About each obtained test piece rubber, air permeation resistance (60
° C), flex fatigue resistance and unvulcanized rubber modulus. Table 1 shows the results.

[0013]

[Table 1]

[0014]

[Table 2]

[0015]

[Table 3]

[Notes] 1) Syndiotactic 1,2-polybutadiene (trade name: JSR RB81 manufactured by JSR Corporation)
0)) 2) “Enjay Butyl HT10-66” (trade name, manufactured by Enj Chemical Co., Ltd.) 3) Halide of isobutylene-paramethylstyrene copolymer (trade name: EXPRO50, manufactured by Exxon Corporation) 4) FRR [Ube Industries, Ltd.] Trademark: “HE010
0 ", natural rubber: nylon short fiber = 2: 1 (weight ratio) 5) Nylon 6 short fiber [short fiber manufactured by Unitika Ltd. (average diameter: 3.3 dtex, average length: 1 mm)] 6) Crown clay [Shiraishi Calcium Corporation Trademark:
"Crown Clay-S") 7) Flat clay [J. M. Huber trademark: "P
OLYFIL DL ”(aspect ratio: 10)] (flat clay is kaolin clay having a large aspect ratio) 8) Si69; trademark, manufactured by Dexa Corporation 9) Dispersion improver [dimethylstearylamine (trademark, manufactured by Kao Corporation) : "DM80") 10) Types and amounts of softener, zinc white, vulcanization accelerator and sulfur as other compounding agents are described above.

In Examples 1 to 12 according to the present invention,
Compared with Comparative Example 1 which is a conventional rubber composition for an inner liner, air permeability resistance is greatly improved while at least bending fatigue resistance is maintained, and at the same time, an increase in unvulcanized rubber modulus is large.

[0018]

EFFECTS OF THE INVENTION The rubber composition for an inner liner of the present invention has significantly improved air permeability and processability as compared with a conventional butyl rubber compounded composition, and has an unvulcanized sheet during tire production.
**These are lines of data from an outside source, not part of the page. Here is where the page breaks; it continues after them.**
/-- Entries of the root subgroup element `u_{ij}(x) = 1 + x·E_{ij}`. [bookkeeping] -/
theorem shear_apply (i j : Fin m) (x : ℂ) (a a' : Fin m) :
    (1 + x • Matrix.single i j (1 : ℂ)) a a' = (if a = a' then 1 else 0) + (if i = a ∧ j = a' then x else 0) := by
  simp only [Matrix.add_apply, Matrix.one_apply, Matrix.smul_apply, Matrix.single_apply, smul_eq_mul,
    mul_ite, mul_one, mul_zero]

/-- For `i < j` the root element is upper unitriangular: in the Borel, with trivial character. [bookkeeping] -/
theorem shear_mem_borel {i j : Fin m} (hij : i < j) (x : ℂ) :
    (1 + x • Matrix.single i j (1 : ℂ)) ∈ borel m := by
  refine ⟨fun a a' h => ?_, fun a => ?_⟩
  · rw [shear_apply, if_neg (ne_of_gt h), zero_add, if_neg]
    rintro ⟨rfl, rfl⟩
    exact lt_asymm hij h
  · rw [shear_apply, if_pos rfl, if_neg, add_zero]
    · exact one_ne_zero
    · rintro ⟨rfl, h⟩
      exact (ne_of_lt hij) h.symm

/-- The root element has trivial Borel character. [bookkeeping] -/
theorem weightChar_shear {i j : Fin m} (hij : i ≠ j) (x : ℂ) (lam : Fin m → ℕ) :
    weightChar lam (1 + x • Matrix.single i j (1 : ℂ)) = 1 := by
  unfold weightChar
  refine Finset.prod_eq_one fun a _ => ?_
  rw [shear_apply, if_pos rfl, if_neg, add_zero, one_pow]
  rintro ⟨rfl, h⟩
  exact hij h.symm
Cutability and puncture properties are also improved. Further, in a pneumatic tire using this rubber composition as the rubber for the inner liner, it is possible to reduce the weight of the tire by reducing the thickness of the rubber for the inner liner while maintaining the tire internal pressure.
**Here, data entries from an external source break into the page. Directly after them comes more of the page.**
import Summits.HodgeConjecture.HodgeConjecture.Theses.GaloisSieve

/-!
# Route GaloisSieve — `EigenlineInduction` (glue item stmt-HodgeConjecture-14569)

`BlockCancellation → FermatSurfaceEigenlines → CosetAlgebraicity → SporadicAlgebraicity →
HodgeEigenlines`: algebraicity of the Hodge eigenlines `V(α) ⊆ H²ᵖ(X²ᵖₘ)` of the Fermat varieties by
strong induction on `p` — decomposable characters by `BlockCancellation` (which consumes the statement
in all lower even dimensions), the surface case `p = 1` by `FermatSurfaceEigenlines`, and for `p ≥ 2`
the indecomposable characters on / off a Hodge line by `CosetAlgebraicity` / `SporadicAlgebraicity`.
Pure logic over the route file; no other import, no named-fact hypothesis, no sorry.
-/

-- `Summit.HodgeConjecture.HodgeConjecture.Theorems` is the mandated namespace (single-problem
-- summit: Problem = Summit), which `linter.dupNamespace` flags on every declaration; the lakefile
-- turns the linter off tree-wide (weak option), restated here so stand-alone elaboration is
-- warning-free too.
set_option linter.dupNamespace false

namespace Summit.HodgeConjecture.HodgeConjecture.Theorems

open Literature.AlgebraicGeometry.HodgeTheory

/-- **Item stmt-HodgeConjecture-14569 (`EigenlineInduction`), route `GaloisSieve`**: strong induction
on `p`, splitting on decomposability of the character, the surface case, and the Hodge-line dichotomy.
[cite: Shioda1979PJA, §2 Thm. 1 and §4] -/
theorem galoisSieve_eigenlineInduction_proof :
    Summit.HodgeConjecture.HodgeConjecture.Theses.GaloisSieve.EigenlineInduction := by
  intro hK hB hC hS p
  induction p using Nat.strong_induction_on with
  | _ p ih =>
  intro m _ α hp hα c hc
  by_cases hdec : FermatCharacter.IsDecomposable (Finset.univ.val.map α)
  · exact hK p m hp (fun q hq hqp β hβ c' hc' ↦ ih q hqp m β hq hβ c' hc') α hα hdec c hc
  · rcases Nat.lt_or_ge p 2 with hp2 | hp2
    · obtain rfl : p = 1 := by omega
      exact hB m α hα c hc
    · by_cases hline : FermatCharacter.OnHodgeLine α
      · exact hC p m α hp2 hα hdec hline c hc
      · exact hS p m α hp2 hα hdec hline c hc

end Summit.HodgeConjecture.HodgeConjecture.Theorems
Continued on the front page (51) Int.Cl. ⁷ Identification symbol FI Theme coat II (reference) C08L 9/00 C08L 9/00 77/00 77/00 91/00 91/00 F term (reference) 4J002 AC01X AC03X AC04X AC05X AC07X AC08X AE053 BB24W CL004 DA036 DJ006 DJ016 DJ036 DJ056 FA044 FD014 FD016 FD023 GN01

Claims (8)

[Claims] 1. A rubber composition for an inner liner of a pneumatic tire comprising a rubber component comprising 40 to 100% by weight of a halogenated butyl rubber and less than 60% by weight of a diene rubber and a layered or plate-like mineral. 2. The layered or plate mineral has an aspect ratio of 5
that's all. The rubber composition for an inner liner according to claim 1, wherein the rubber composition is a kaolinous clay of less than 30. 3. The rubber composition for an inner liner according to claim 1, wherein the layered or plate-like mineral is a hydrous composite of silica and alumina. Wherein with respect to the rubber component 100 parts by weight, more nitrogen adsorption specific area (N ₂ SA) is 26~170m ² /
The rubber composition for an inner liner according to claim 1, wherein 0 to 40 parts by weight of carbon black and 1 part by weight or more of a naphthenic or paraffinic oil are blended. 5. The compounding amount of the lamellar or plate-like mineral is 60 to 320 parts by weight based on 100 parts by weight of the rubber component, and the total amount of the mineral and the carbon black is 60 to 36 parts.
The rubber composition for an inner liner according to any one of claims 1 to 3, which is 0 parts by weight. 6. The rubber composition for an inner liner according to claim 1, further comprising 0.3 to 15 parts by weight of an organic short fiber based on 100 parts by weight of the rubber component. 7. The rubber composition for an inner liner according to claim 6, wherein the organic short fibers are polyamide fibers. 8. A pneumatic tire using the rubber composition according to claim 1 for an inner liner.